Cuando pequeña vivía en el campo, en una localidad entre San Felipe y Quillota. Nunca fui al colegio porque mis papás no tenían ninguna motivación de educarnos ni a mí, ni a mis cuatro hermanos. Mi papá era alcohólico y mi mamá, al igual que yo, era analfabeta. Ya no me avergüenza decir esa palabra porque he aprendido a no tener vergüenza de lo que soy, y por eso hoy día estoy superándome.
Cuando tenía tres años, mi mamá decidió abandonar a mi papá. Eran tantos sus maltratos que no aguantó más. Pero nos dejó solos con él. Mi papá cantaba en un cabaret y ahí el mundo giraba en torno al alcohol. Mi hermano mayor era el que nos criaba y mantenía con lo que ganaba trabajando en las cosechas. Después de unos años, mi papá decidió darnos en adopción a mi hermana más chica y a mí. Así fue como cada una se fue a vivir con distintas familias. Cuando tenía 14, mi hermana mayor me fue a buscar porque yo no estaba bien. De la más chica nunca más supimos. Mi papá no nos dijo a quién se la había dado en adopción. Nos vinimos a Santiago, vivíamos en uno de esos cité y nos ganábamos la vida cantando en las micros, a capela. Cantábamos Pimpinela, Palmenia Pizarro, Rocío Dúrcal, de todo. Al tiempo conocí a mi marido y con él también estuvimos por años cantando en las micros.
Con mi marido nos separamos porque lamentablemente él también era maltratador. Siempre me apocó, me decía que era fea, analfabeta, que no valía nada. Y aunque me maltrataba físicamente, lo peor era el daño verbal, psicológico. Tuvimos cuatro hijas que lamentablemente se criaron viendo eso. Y fue un martirio, una etapa de mi vida muy fuerte.

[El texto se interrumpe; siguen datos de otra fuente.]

import Literature.NumberTheory.LFunctions.ExceptionalCharacterSmallSplitPrimes
import Literature.NumberTheory.LFunctions.RealZerosPintzContinuation
import Literature.NumberTheory.QuadraticFields.KroneckerSplitting
import Literature.NumberTheory.QuadraticFields.FundamentalDiscriminant
import Mathlib.Analysis.SpecialFunctions.Pow.Asymptotics
import HarnessLib

/-!
# The unconditional CEILING for the split primes of a real character, explicit:
# `#{p ≤ t : χ(p) ≠ −1} ≤ L(1,χ)·t + 5·√(√q(1+log q)·t)` (Pintz's «most small primes are inert», in
# count form) and `N_q(P) ≤ (π/2)·h(−q)·P/√q + (5/2)·√(√q(1+log q)·P)` on Dunn–Kerr–Shparlinski–
# Zaharescu's window

Topic `Literature/NumberTheory/LFunctions` (character-level theorems in the grouping sub-namespace
`SplitPrimeCeiling`; field-level corollaries appended to `DKSZ2020` of
`ExceptionalCharacterSmallSplitPrimes.lean`). Everything here is PROVED (theorems only; no definition,
no named fact, debt 0). Cell `parity-realchar` (SIEGEL INSTRUMENT, conditionals column, topic I.18
«prime splitting in the exceptional quadratic field»): the KERNEL companion of the topic's two printed
illusory statements — Pintz 1976 (II) Theorems 4–5 ("`L(1,χ) ≤ 1/log²D` … shows that for the most
primes `p ≤ D²`, `χ(p) = −1`"; named facts `pintz1976_theorem4/5`, in the finer `Σ(1+χ(p))/p`
currency) and Dunn–Kerr–Shparlinski–Zaharescu 2020 Theorem 5 (`N_q(P) ≥ c(ε)h(−q)P/(√q(log q)²)` for
`q^{1/2+ε} ≤ P ≤ q` under `L(1,χ_{−q}) = O((log q)^{−10})`; named fact `dksz2020_theorem5`) — namely
the UPPER bound which the hyperbola main term `L(1,χ)·t` imposes UNCONDITIONALLY. With `r = 1 ∗ χ ≥ 0`
(`RealChar.charDivisorSum`), `r(1) = 1`, `r(p) = 1 + χ(p)`:
`1 + #{p ≤ t : χ(p) ≠ −1} + #{p ≤ t : χ(p) = 1} ≤ Σ_{n ≤ t} r(n) ≤ L(1,χ)·t + 5√(A t)` for `t ≥ A`,
`A = √q(1 + log q)` the tree's Pólya–Vinogradov bound, the last step being Pintz's Lemma 1 (`j = 1`)
at Pólya–Vinogradov strength as PROVED in the tree by the `landau-siegel` cell
(`Pintz1977RealZeros.abs_sum_charDivisorSum_sub_le_of_partialSum_le`).

* `SplitPrimeCeiling.sum_charDivisorSum_le` — `Σ_{n ≤ t} r(n) ≤ Re L(1,χ)·t + 5√(A t)` (`χ` primitive
  mod `q ≥ 2`, `t ≥ A`);
* `SplitPrimeCeiling.card_primes_not_inert_le` — **`#{p ≤ t prime : χ(p) ≠ −1} ≤ Re L(1,χ)·t +
  5√(A t)`** (`χ` primitive quadratic): all but `L(1,χ)·t + O(q^{1/4}√(t log q))` of the primes `p ≤ t`
  are INERT — non-trivial exactly in the illusory regime `L(1,χ) = o(1/log t)`;
* `SplitPrimeCeiling.card_primes_split_le` — `#{p ≤ t prime : χ(p) = 1} ≤ Re L(1,χ)·t/2 + (5/2)√(A t)`;
  `…_of_norm_LFunction_one_le` — under `‖L(1,χ)‖ ≤ C/(log q)^B` (Pintz's (1.25): `C = 1, B = 2`;
  DKSZ's (1.5): `B = 10`) the bound `C·t/(2(log q)^B) + (5/2)√(A t)`; `…_of_isSiegelZero` — on the
  column's zero-side predicate (Tao–Teräväinen `IsSiegelZero χ η`, `η ≥ 40`, `q ≥ 232`; kernel (11.10)
  `‖L(1,χ)‖ log q ≤ (log q)²/η`): `(log q/η)·t/2 + (5/2)√(A t)` — a Siegel zero of quality
  `η ≫ log q · log t` leaves a vanishing proportion of the primes `p ≤ t` split;
* `DKSZ2020.splitPrimeCount_eq_card` — the decomposition law as a COUNT identity for a quadratic field
  with odd `d_K`: `#{p ≤ P : p splits in 𝓞_K} = #{p ≤ P prime : χ(p) = 1}`, `χ = jacobiChar |d_K|`
  (tree: `Quadratic.ncard_primesOver_eq_two_iff_jacobiSym`, `ncard_primesOver_two_eq_two_iff`,
  reciprocity `jacobiSym_natAbs_eq_of_emod_four_eq_one`, supplement `jacobiSym_two_natAbs_eq_one_iff`);
* `DKSZ2020.splitPrimeCount_le` — **odd `d_K = −q < −4`, `P ≥ √q(1+log q)`:
  `N_q(P) ≤ (π h_K/(2√q))·P + (5/2)√(A P)`** (class number formula `L(1,χ) = π h_K/√q`, `w_K = 2`);
  `…_of_isSiegelZero` (`π h_K/√q` replaced by `log q/η`);
* `DKSZ2020.splitPrimeCount_two_sided` — Theorem 5 and the ceiling on ONE window (modulo the named fact;
  the side condition `√q(1+log q) ≤ q^{1/2+ε}`, `q ≥ q₁(ε)`, is discharged): `∀ ε > 0, ∀ C, ∃ c > 0,
  ∃ q₀`: `c·h_K·P/(√q log²q) ≤ N_q(P) ≤ (C/2)·P/(log q)^{10} + (5/2)√(A P)` for primes `q ≥ q₀`,
  `q ≡ 3 (4)`, `d_K = −q`, `‖L(1,χ)‖ ≤ C/(log q)^{10}`, `q^{1/2+ε} ≤ P ≤ q`. READING: DKSZ's illusory
  lower bound is within the factor `(π/(2c))(log q)²` of an unconditional kernel ceiling; under (1.5)
  at most `(C/2)P/(log q)^{10} + O(q^{1/4}√(P log q))` of the `≳ P/log q` primes `p ≤ P` split —
  Pintz's phenomenon with explicit constants on DKSZ's own window.

presearch: the count-form ceiling is folklore (first display of Pintz 1976 II §5 / DKSZ §5.3 read
upward); the tree held it at trivial strength only (error `5q√N`:
`Literature.Barriers.Parity.Motohashi1979.two_mul_card_splitPrimes_le_convSum` with
`ZetaMul.abs_convSum_sub_le`, void on `P ≤ q`); the Pólya–Vinogradov strength is what DKSZ's window needs.

LABEL (cell rule): instrument (kernel) / conditionals companion. WHAT THIS IS NOT: no lower bound for
split primes is proved (Theorem 5 stays a named fact); no claim that an exceptional character exists;
nothing here bears on the parity summit.

## References

* [Pintz1976ElementaryII] J. Pintz, Acta Arith. 31 (1976) 273–289: Theorems 4–5 pp. 277–279, §5.
* [Pintz1977ElementaryVIII] J. Pintz, Acta Arith. 33 (1977) 89–98: Lemma 1 (3.9) p. 92.
* [DunnKerrShparlinskiZaharescu2020] A. Dunn, B. Kerr, I. E. Shparlinski, A. Zaharescu, Adv. Math. 375
  (2020) 107369: §1.1 (`N_q(P)`), §1.2 Theorem 5, §5.3.
* [MontgomeryVaughan2007] §9.4 (Pólya–Vinogradov); §11.2 Theorem 11.4 (11.10).
* [NeukirchANT1999] Ch. I §8 Prop. 8.5 (decomposition law); Ch. VII §5 (5.11) (class number formula).
* [TaoTeravainen2021] Definition 1.4 (`IsSiegelZero`).
-/
noncomputable section

open Finset
open Literature.Barriers.Parity
open Literature.NumberTheory.QuadraticFields Literature.NumberTheory.QuadraticFields.Quadratic
open _root_.NumberField _root_.NumberField.Units Module Ideal

namespace Literature.NumberTheory.LFunctions

/-! ## Part 1. Character level: the hyperbola ceiling at Pólya–Vinogradov strength -/

namespace SplitPrimeCeiling

open DirichletAbel RealChar Pintz1977RealZeros

variable {q : ℕ} [NeZero q] (χ : DirichletCharacter ℂ q)

omit [NeZero q] in
/-- The Pólya–Vinogradov constant `A = √q (1 + log q)` is `≥ 1` for `q ≥ 2`. [folklore] -/
private theorem one_le_pv (hq : 2 ≤ q) : 1 ≤ Real.sqrt q * (1 + Real.log q) := by
  have hq1 : (1 : ℝ) ≤ q := by exact_mod_cast (show 1 ≤ q by omega)
  have h1 : 1 ≤ Real.sqrt q := by simpa using Real.sqrt_le_sqrt hq1
  nlinarith [Real.log_nonneg hq1]

/-- **The hyperbola ceiling at Pólya–Vinogradov strength.** For a primitive character `χ` mod `q ≥ 2`
(`r(n) = Σ_{d∣n} Re χ(d)`) and `t ≥ √q(1 + log q)`: `Σ_{n ≤ t} r(n) ≤ Re L(1,χ)·t + 5·√(√q(1+log q)·t)`
— Pintz's Lemma 1 (`j = 1`; tree-proved, two-sided) with the tree's Pólya–Vinogradov partial-sum bound
`|Σ_{n ≤ M} χ(n)| ≤ √q(1 + log q)`. [cite: Pintz1977ElementaryVIII, Lemma 1 (3.9) p. 92] -/
theorem sum_charDivisorSum_le (hq : 2 ≤ q) (hprim : χ.IsPrimitive) {t : ℝ}
    (ht : Real.sqrt q * (1 + Real.log q) ≤ t) :
    ∑ n ∈ Ioc 0 ⌊t⌋₊, charDivisorSum χ n ≤
      (χ.LFunction 1).re * t + 5 * Real.sqrt (Real.sqrt q * (1 + Real.log q) * t) := by
  have hχ1 : χ ≠ 1 := by
    rintro rfl
    rw [DirichletCharacter.isPrimitive_def, DirichletCharacter.conductor_one] at hprim
    omega
  have h := abs_sum_charDivisorSum_sub_le_of_partialSum_le χ hχ1 (one_le_pv hq)
    (norm_partialSum_le_polyaVinogradov χ hq hprim) ht
  linarith [(abs_le.mp h).2]

omit [NeZero q] in
/-- For a quadratic `χ`, `N ≥ 1` and a set `U` of primes `≤ N`: `1 + Σ_{p ∈ U} r(p) ≤ Σ_{n ≤ N} r(n)`
(`r ≥ 0`, `r(1) = 1`, `insert 1 U ⊆ (0, N]`). [folklore] -/
private theorem one_add_sum_le_sum (hq2 : χ ^ 2 = 1) {N : ℕ} (hN : 1 ≤ N) {U : Finset ℕ}
    (hU : ∀ p ∈ U, p.Prime ∧ p ≤ N) :
    1 + ∑ p ∈ U, charDivisorSum χ p ≤ ∑ n ∈ Ioc 0 N, charDivisorSum χ n := by
  classical
  have h1U : (1 : ℕ) ∉ U := fun h => Nat.not_prime_one (hU 1 h).1
  have hsub : insert 1 U ⊆ Ioc 0 N := by
    rw [insert_subset_iff]
    exact ⟨by rw [mem_Ioc]; omega, fun p hp => by rw [mem_Ioc]; exact ⟨(hU p hp).1.pos, (hU p hp).2⟩⟩
  calc 1 + ∑ p ∈ U, charDivisorSum χ p = ∑ n ∈ insert 1 U, charDivisorSum χ n := by
        rw [sum_insert h1U, charDivisorSum_one]
    _ ≤ ∑ n ∈ Ioc 0 N, charDivisorSum χ n :=
        sum_le_sum_of_subset_of_nonneg hsub fun n _ _ => charDivisorSum_nonneg χ hq2 n

omit [NeZero q] in
/-- Members of the prime filters used below are primes `≤ N`. [folklore] -/
private theorem prime_le_of_mem_filter {N : ℕ} {P : ℕ → Prop} [DecidablePred P] {p : ℕ}
    (hp : p ∈ (Iic N).filter (fun p : ℕ => p.Prime ∧ P p)) : p.Prime ∧ p ≤ N := by
  rw [mem_filter, mem_Iic] at hp
  exact ⟨hp.2.1, hp.1⟩

/-- **Pintz's «most primes are inert» in count form, explicit and unconditional.** For a primitive
quadratic character `χ` mod `q ≥ 2` and `t ≥ √q(1 + log q)`:
`#{p ≤ t prime : χ(p) ≠ −1} ≤ Re L(1,χ)·t + 5·√(√q(1+log q)·t)` — all but `L(1,χ)·t +
O(q^{1/4}√(t log q))` of the primes up to `t` satisfy `χ(p) = −1` (at such primes `r(p) = 1 + χ(p) ≥ 1`).
Non-trivial precisely when `L(1,χ) = o(1/log t)` — the illusory regime of Pintz's (1.25),
`L(1) ≤ 1/log²D`, `t = D^A`. [cite: Pintz1976ElementaryII, Theorem 4 pp. 277–278 (the phenomenon, in count form)] -/
theorem card_primes_not_inert_le (hq : 2 ≤ q) (hprim : χ.IsPrimitive) (hquad : χ.IsQuadratic)
    {t : ℝ} (ht : Real.sqrt q * (1 + Real.log q) ≤ t) :
    (((Iic ⌊t⌋₊).filter (fun p : ℕ => p.Prime ∧ χ (p : ZMod q) ≠ -1)).card : ℝ) ≤
      (χ.LFunction 1).re * t + 5 * Real.sqrt (Real.sqrt q * (1 + Real.log q) * t) := by
  set S := (Iic ⌊t⌋₊).filter (fun p : ℕ => p.Prime ∧ χ (p : ZMod q) ≠ -1) with hS
  have hN : 1 ≤ ⌊t⌋₊ := Nat.le_floor (by simpa using (one_le_pv hq).trans ht)
  have h1 := one_add_sum_le_sum χ hquad.sq_eq_one hN (U := S) fun p hp => prime_le_of_mem_filter hp
  have h2 := sum_charDivisorSum_le χ hq hprim ht
  -- `#S ≤ Σ_{p ∈ S} r(p)` since `r(p) = 1 + χ(p) ≥ 1` for `χ(p) ∈ {0, 1}`
  have h3 : (S.card : ℝ) ≤ ∑ p ∈ S, charDivisorSum χ p := by
    rw [card_eq_sum_ones, Nat.cast_sum, Nat.cast_one]
    refine sum_le_sum fun p hp => ?_
    have hp' := hp
    rw [hS, mem_filter] at hp'
    rw [charDivisorSum_prime χ hquad.sq_eq_one hp'.2.1, reChar_apply χ hp'.2.1.ne_zero]
    rcases hquad (p : ZMod q) with h0 | h1 | hm1
    · rw [h0]; simp
    · rw [h1]; simp
    · exact absurd hm1 hp'.2.2
  linarith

Empecé a trabajar duro en lo que viniera, siempre que fuera honrado, porque tenía que sacar a mis hijos adelante. Hice aseo en casas y en supermercados hasta que hace cuatro años, gracias a Dios, encontré un trabajo estable en una heladería en la que hago un poco de todo, soy copera, pero también hago aseo, le cocino a los chiquillos; incluso a veces hago de barquillera. A la caja no me puedo meter porque ahí hay que saber de números y leer.
Encontrar ese trabajo para mí fue una bendición, porque además de darme más estabilidad, me dio el empujón para ponerme a estudiar. Cuando le conté a mi jefa que no sabía leer ni escribir, me contó que la fundación Crece Chile hacía clases para adultos en las tardes en un colegio en La Florida. Yo hace harto tiempo tenía ganas de aprender, así que fui. Con harta vergüenza llegué el año pasado a inscribirme, y ahora ya voy en mi segundo año. No ha sido fácil, me ha costado mucho la verdad, porque tampoco tengo tanto apoyo en mi familia porque mis hijos están cada uno en lo suyo pero tengo una pareja me ayuda y apoya harto.
¿Por qué quiero aprender? Porque quiero poder desenvolverme con más seguridad, porque no saber leer ni escribir muchas veces te hace sentir menos. Eso es algo que mi ex marido me metió mucho en la cabeza, por eso mi autoestima estaba por el suelo. Por eso quiero aprender, para poder desenvolverme mejor, para que nadie me vuelva a decir ignorante. Lo quiero hacer por mí, para superarme a mí misma.
Ahora que ya empecé tengo más ganas todavía de comerme el mundo. Mi meta es aprender a leer y escribir, pero si después puedo seguir avanzando en los otros cursos, lo voy a hacer. Quiero llegar lo más lejos que pueda. Voy lento, pero segura.
Cecilia tiene 52 años y trabaja en una heladería. Participa de martes a jueves, de 19:00 a 21:30 hrs. en el programa de alfabetización, Contigo Aprendo, de la fundación Crece Chile.